Task brief: Give again, word for word, every line in the entries below from the line with "sufficient form of" up to and including the line with "namespace Summit.ABC.IUTFork.Conditional", and no other line.

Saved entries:

import Summits.ABC.IUTFork.Conditional.FreyHullThresholdGenuineWild
import Summits.ABC.IUTFork.Conditional.AbcOfSGenuineKLinUniformRows3
import Summits.ABC.IUTFork.Conditional.RefBandsFrey2546698687ThreeCells
import HarnessLib

/-!
# R-W «W:REF-BAND-REST» — `71⁸·233³ + 2⁵·5¹⁸·7³·17³·981439 = 3³⁸·13⁴·5233`: the hull-level clause S_H (K line) is REFUTED at EVERY genuine Θ-volume datum over `(ratPoint (a/c), l)`
# for EVERY prime `5 ≤ l ≤ 8609207`, `l ≠ 3`, UNIFORMLY in `l`, over the WILD local-type CLASS at the pole `p = 3` (no local-type hypothesis)

PROOF-ONLY file (D-0012; 0 definitions, 0 `Prop` facts, no instance, no notation) of the abc-iut cell (branch C certificate seat abc-iut-C-cert-1, gen 8;
row «W:REF-BAND-REST», abc-iut-plan C-R107 (b); target named by abc-iut-W-num-5 g5's engine C, STATUS 2026-08-27T07:49:21Z / 08:25:55Z; generator
HOME/staging/C/cert-1/g8/hexrest/hexgen/gen_refW.py). TAKES NO SIDE on [IUTchIII] Cor. 3.12 (S. Mochizuki, *Inter-universal Teichmüller theory III*, Cor. 3.12
p. 173–174; Step (xi-f) p. 184) or on any author; «refuted as typed» ≠ «refuted in print».
BEFORE THIS FILE (BY NAME): K-line REF for this triple to `l = 11,761`; engine C certifies REF at the wild pole `p = 3` on `[5, 8,609,233]`; INH ∀T from `8,609,239` (W-num-6's band ✓).
THIS FILE: at the WILD pole `p = 3` (`3^38 ∥ abc`, `t = 38`, `3 ∤ t`) abc-iut-w4-d094 g8's engine `GenuineK.not_pilotKummerCompatHull_chosen_triple_of_wildCells`
(`FreyHullThresholdGenuineWild`: fibre point ANY, local type `e = A·l` over abc-iut-W-neg-1's wild CLASS `2 ∣ A`, `15 ∣ A·t`, `A ∣ 3·2·5`, `(5 ∣ t ⇒ A ∣ 3·2)`,
different bounded by DEDEKIND `δ ≤ e − 1 + [p ∣ A]·e`, inner radius `⌊e/2⌋ + 1`, outer radius at the turning point) needs the top-label cell to FAIL at every class
member; here the class is the SINGLE member `A = 30` (`gcd(15, 38) = 1`), `e = 30l`, `m = 1140`, `δ = 2e − 1`, `r_in = 15l + 1`; per turning-point piece
(a₀ = 4 on 5 ≤ l ≤ 5; a₀ = 5 on 7 ≤ l ≤ 15; a₀ = 6 on 17 ≤ l ≤ 47; a₀ = 7 on 49 ≤ l ≤ 145; a₀ = 8 on 147 ≤ l ≤ 437; a₀ = 9 on 439 ≤ l ≤ 1311; a₀ = 10 on 1313 ≤ l ≤ 3935; a₀ = 11 on 3937 ≤ l ≤ 11809; a₀ = 12 on 11811 ≤ l ≤ 35429; a₀ = 13 on 35431 ≤ l ≤ 106287; a₀ = 14 on 106289 ≤ l ≤ 318863; a₀ = 15 on 318865 ≤ l ≤ 956593; a₀ = 16 on 956595 ≤ l ≤ 2869781; a₀ = 17 on 2869783 ≤ l ≤ 8609233) the failure is a floor-free estimate (`e·⌊X/e⌋ > X − e`) plus a sign check settled by `nlinarith`
with product hints. Shape: `GenuineK.not_pilotKummerCompatHull_chosen_frey8168354035667660710457_three_band` (K line; the engine has no ∀-idèles form). DESK (two engines agree: this seat's exact
top-label scan with `δ = 2e − 1` and W-num-5 g5's engine C): the exact cell inequality holds at every prime of the band and first fails at `l = 8609239`; the inhabited
side (W-num-6's bands) is NOT claimed here. HONEST SCOPE: OUR sharp containers and Dupuy–Hilado's typed (Ind1)/(Ind2); the per-label licence is a STRONGER-THAN-PRINT
sufficient form of Step (xi-f); admissibility / Szpiro-badness / (P6) of `(ratPoint (a/c), l)` and NON-EMPTINESS of the datum type are NOT claimed; nothing about the
printed inequality, the number-level `Cor22.Cor312AtDatum` or any author's intended hull; typed ≠ proved; instantiated ≠ endorsed; no abc claim.
[cite: Mochizuki2012, IUTchI Ex. 3.2 (iv) p. 71; IUTchIII Cor. 3.12 Step (xi-f) p. 184; IUTchIV Prop. 1.1 p. 9, Prop. 1.2 (i)(ii) p. 10, Thm. 1.10 p. 22, Cor. 2.2 (ii) proof (P5) p. 46]
[cite: DupuyHilado2025, §3.3, §3.4, §4.9, §4.12] [cite: Serre1972, §1.11–§1.12] [claim: Mochizuki2012, status: disputed] for every IUT sentence quoted.
-/

noncomputable section

open Set Function NumberField IsDedekindDomain

namespace Summit.ABC.IUTFork.Conditional

open Thm311 Thm311.Real Cor312 Cor312Vol Cor312Prov Literature.IUT.LogThetaLattice Literature.IUT.LogVolume
  Literature.IUT.HodgeTheaters Literature.IUT.LogVolume.ThetaData Literature.IUT.LogVolume.Cor22
open Literature.NumberTheory.NumberFields Literature.NumberTheory.GaloisRepresentations.Ultrametric
open Literature.NumberTheory.DiophantineGeometry Literature.NumberTheory.DiophantineGeometry.GenEll Summit.ABC.ABC.Theorems
open Summit.ABC.IUTFork.Repair.RH.HullThresholdExact

/-! ## §2. The band theorem (K-line shape), every prime `5 ≤ l ≤ 8609207`, `l ≠ 3` -/

/-- Bookkeeping for a prime `5 ≤ l ≤ 8609207`, `l ≠ 3`: `l ≤ 8609233`, odd, and the top label index is admissible. [folklore] -/
private theorem RefBand.frey8168354035667660710457_three_aux {l : ℕ} (hl : l.Prime) (hlo : 5 ≤ l) (hhi : l ≤ 8609207) :
    (l ≤ 8609233) ∧ Odd l ∧ (3 : ℕ) ≠ l ∧ (l - 1) / 2 - 1 + 1 ≤ (l - 1) / 2 := by
  refine ⟨?_, hl.odd_of_ne_two (by omega), by omega, ?_⟩
  · omega
  · have h3 : 3 ≤ l := by omega
    omega

/-- **`71⁸·233³ + 2⁵·5¹⁸·7³·17³·981439 = 3³⁸·13⁴·5233`, every prime `5 ≤ l ≤ 8609207`, `l ≠ 3`: S_H (K line: CHOSEN realising ideles, PINNED reading) FAILS at every genuine Θ-volume
datum over `(ratPoint (a/c), l)`** — abc-iut-w4-d094 g8's wild engine `GenuineK.not_pilotKummerCompatHull_chosen_triple_of_wildCells` (`FreyHullThresholdGenuineWild`) at `p = 3`,
`t = 38` (class `A = 30`, Dedekind `δ`), top label, `RefBand.wildcells_frey2546698687_three_band` (shared with the companion triple of the same pole data, by name). [cite: Mochizuki2012, IUTchIII Cor. 3.12 Step (xi-f) p. 184] [cite: DupuyHilado2025, §4.9] [claim: Mochizuki2012, status: disputed] -/
theorem GenuineK.not_pilotKummerCompatHull_chosen_frey8168354035667660710457_three_band {l : ℕ} (hl : l.Prime) (hlo : 5 ≤ l) (hhi : l ≤ 8609207)
    (T : Cor22.ThetaVolumeDatumAt (ratPoint (((71 ^ 8 * 233 ^ 3 : ℕ) : ℚ) / (3 ^ 38 * 13 ^ 4 * 5233 : ℕ))) l) :
    letI := T.instFieldF; letI := T.instNumberFieldF; letI := T.instAlgebraF; letI := T.instFieldK
    letI := T.instNumberFieldK; letI := T.instAlgebraK; letI := T.instFieldFbar; letI := T.instAlgebraFbar
    letI := T.instAlgebraKFbar; letI := T.instIsElliptic
    ∀ (M : Type) [Field M] [NumberField M]
      (archPk : ∀ (j : (thetaIndex (pilotDataOfK T.D T.K)).Label) (vQ : (thetaIndex (pilotDataOfK T.D T.K)).VQ),
        Set ((logShellsDH (pilotDataOfK T.D T.K) (analyticLogv T.K)).Packet j vQ))
      (archSub : ∀ (j : (thetaIndex (pilotDataOfK T.D T.K)).Label) (v : (thetaIndex (pilotDataOfK T.D T.K)).V),
        Set ((logShellsDH (pilotDataOfK T.D T.K) (analyticLogv T.K)).Packet j ((thetaIndex (pilotDataOfK T.D T.K)).over v)))
      (Ψ : ℤ → ∀ v : (thetaIndex (pilotDataOfK T.D T.K)).V, v ∈ (thetaIndex (pilotDataOfK T.D T.K)).Vbad →
        Set ((logShellsDH (pilotDataOfK T.D T.K) (analyticLogv T.K)).StarPacket v))
      (act : ℤ → ∀ v : (thetaIndex (pilotDataOfK T.D T.K)).V, v ∈ (thetaIndex (pilotDataOfK T.D T.K)).Vbad →
        (logShellsDH (pilotDataOfK T.D T.K) (analyticLogv T.K)).StarPacket v →
          Module.End ℚ ((logShellsDH (pilotDataOfK T.D T.K) (analyticLogv T.K)).StarPacket v))
      (Mmod : ℤ → ∀ j : (thetaIndex (pilotDataOfK T.D T.K)).LabelStar, Set ((logShellsDH (pilotDataOfK T.D T.K) (analyticLogv T.K)).GlobalPacket j.1))
      (region : ℤ → ∀ j : (thetaIndex (pilotDataOfK T.D T.K)).LabelStar, FinDivisor M → ∀ vQ : (thetaIndex (pilotDataOfK T.D T.K)).VQ,
        Set ((logShellsDH (pilotDataOfK T.D T.K) (analyticLogv T.K)).Packet j.1 vQ))
      (frobAdm : ℤ → ℤ → ∀ (j : (thetaIndex (pilotDataOfK T.D T.K)).Label) (vQ : (thetaIndex (pilotDataOfK T.D T.K)).VQ),
        Set ((logShellsDH (pilotDataOfK T.D T.K) (analyticLogv T.K)).Packet j vQ) → Prop)
      (frobLogvol : ℤ → ℤ → ∀ (j : (thetaIndex (pilotDataOfK T.D T.K)).Label) (vQ : (thetaIndex (pilotDataOfK T.D T.K)).VQ),
        Set ((logShellsDH (pilotDataOfK T.D T.K) (analyticLogv T.K)).Packet j vQ) → ℝ)
      (frobΨ : ℤ → ℤ → ∀ v : (thetaIndex (pilotDataOfK T.D T.K)).V, v ∈ (thetaIndex (pilotDataOfK T.D T.K)).Vbad →
        Set ((logShellsDH (pilotDataOfK T.D T.K) (analyticLogv T.K)).StarPacket v))
      (frobMmod : ℤ → ℤ → ∀ j : (thetaIndex (pilotDataOfK T.D T.K)).LabelStar, Set ((logShellsDH (pilotDataOfK T.D T.K) (analyticLogv T.K)).GlobalPacket j.1))
      (unitImage : ℤ → ℤ → ℕ → ∀ (j : (thetaIndex (pilotDataOfK T.D T.K)).Label) (vQ : (thetaIndex (pilotDataOfK T.D T.K)).VQ),
        Set ((logShellsDH (pilotDataOfK T.D T.K) (analyticLogv T.K)).Packet j vQ))
      (ballImage : ℤ → ℤ → ∀ (j : (thetaIndex (pilotDataOfK T.D T.K)).Label) (vQ : (thetaIndex (pilotDataOfK T.D T.K)).VQ),
        Set ((logShellsDH (pilotDataOfK T.D T.K) (analyticLogv T.K)).Packet j vQ))
      (thetaDiv : ℤ → ℤ → LgpDivisor M (thetaIndex (pilotDataOfK T.D T.K)).lstar)
      (n : ℤ) {HT : Type} {LogLink : HT → HT → Type} {IsFull : ∀ {s t : HT}, LogLink s t → Prop}
      (lat : LGPGaussianLogThetaLattice LogLink IsFull)
      {Frd : Type} {IsoF : Frd → Frd → Type} {Ob : Frd → Type} {realify : Frd → Frd} {Strip : Type}
      {IsoS : Strip → Strip → Type} {Mv : ∀ v : (thetaIndex (pilotDataOfK T.D T.K)).V, v ∈ (thetaIndex (pilotDataOfK T.D T.K)).Vbad → Type}
      [∀ v h, Monoid (Mv v h)]
      (sig : GlobalLGPFrobenioidSignature (thetaIndex (pilotDataOfK T.D T.K)).lstar (thetaIndex (pilotDataOfK T.D T.K)).V
        (· ∈ (thetaIndex (pilotDataOfK T.D T.K)).Vbad) Frd IsoF Ob realify Strip IsoS Mv)
      (split : SplittingMonoids Mv) {ObΔ : Type} {N : ∀ v : (thetaIndex (pilotDataOfK T.D T.K)).V, v ∈ (thetaIndex (pilotDataOfK T.D T.K)).Vbad → Type}
      [∀ v h, Monoid (N v h)] (qData : QPilotData ObΔ N)
      (qK : ∀ v : (thetaIndex (pilotDataOfK T.D T.K)).V, v ∈ (thetaIndex (pilotDataOfK T.D T.K)).Vbad →
        Set ((logShellsDH (pilotDataOfK T.D T.K) (analyticLogv T.K)).StarPacket v)),
      ¬ Cor312Vol.PilotKummerCompatHull
          (LatticeSituation.ofShells (logShellsDH (pilotDataOfK T.D T.K) (analyticLogv T.K)) M archPk archSub
            (summandPiecesPr (pilotDataOfK T.D T.K) (logvAnalytic_analyticLogv (F := T.K))).Adm
            (summandPiecesPr (pilotDataOfK T.D T.K) (logvAnalytic_analyticLogv (F := T.K))).logvol Ψ act Mmod region frobAdm frobLogvol frobΨ
            frobMmod unitImage ballImage thetaDiv)
          (settingPrVolSharp (pilotDataOfK T.D T.K) (logvAnalytic_analyticLogv (F := T.K)) M archPk archSub Ψ act Mmod region n lat sig split qData
            (exists_realising_qIdeles_pilotDataOfK T.D).choose (exists_realising_thetaIdeles_pilotDataOfK T.D).choose
            (exists_realising_qIdeles_pilotDataOfK T.D).choose_spec.1 (exists_realising_qIdeles_pilotDataOfK T.D).choose_spec.2.1)
          (fun _ => Cor312.Setting.qRegion
            (settingPrVolSharp (pilotDataOfK T.D T.K) (logvAnalytic_analyticLogv (F := T.K)) M archPk archSub Ψ act Mmod region n lat sig split qData
              (exists_realising_qIdeles_pilotDataOfK T.D).choose (exists_realising_thetaIdeles_pilotDataOfK T.D).choose
              (exists_realising_qIdeles_pilotDataOfK T.D).choose_spec.1 (exists_realising_qIdeles_pilotDataOfK T.D).choose_spec.2.1)) qK := by
  obtain ⟨hhi', hodd, hpl, hi⟩ := RefBand.frey8168354035667660710457_three_aux hl hlo hhi
  exact GenuineK.not_pilotKummerCompatHull_chosen_triple_of_wildCells isABCTriple_frey8168354035667660710457 T ⟨3, by norm_num⟩ (p' := 5)
    (Or.inl ⟨rfl, rfl⟩) hpl (t := 38) (by norm_num) (by norm_num) (by norm_num) (i := (l - 1) / 2 - 1) hi
    (RefBand.wildcells_frey2546698687_three_band hlo hhi' hodd (by omega))

end Summit.ABC.IUTFork.Conditional

end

Output for this exercise:
sufficient form of Step (xi-f); admissibility / Szpiro-badness / (P6) of `(ratPoint (a/c), l)` and NON-EMPTINESS of the datum type are NOT claimed; nothing about the
printed inequality, the number-level `Cor22.Cor312AtDatum` or any author's intended hull; typed ≠ proved; instantiated ≠ endorsed; no abc claim.
[cite: Mochizuki2012, IUTchI Ex. 3.2 (iv) p. 71; IUTchIII Cor. 3.12 Step (xi-f) p. 184; IUTchIV Prop. 1.1 p. 9, Prop. 1.2 (i)(ii) p. 10, Thm. 1.10 p. 22, Cor. 2.2 (ii) proof (P5) p. 46]
[cite: DupuyHilado2025, §3.3, §3.4, §4.9, §4.12] [cite: Serre1972, §1.11–§1.12] [claim: Mochizuki2012, status: disputed] for every IUT sentence quoted.
-/

noncomputable section

open Set Function NumberField IsDedekindDomain

namespace Summit.ABC.IUTFork.Conditional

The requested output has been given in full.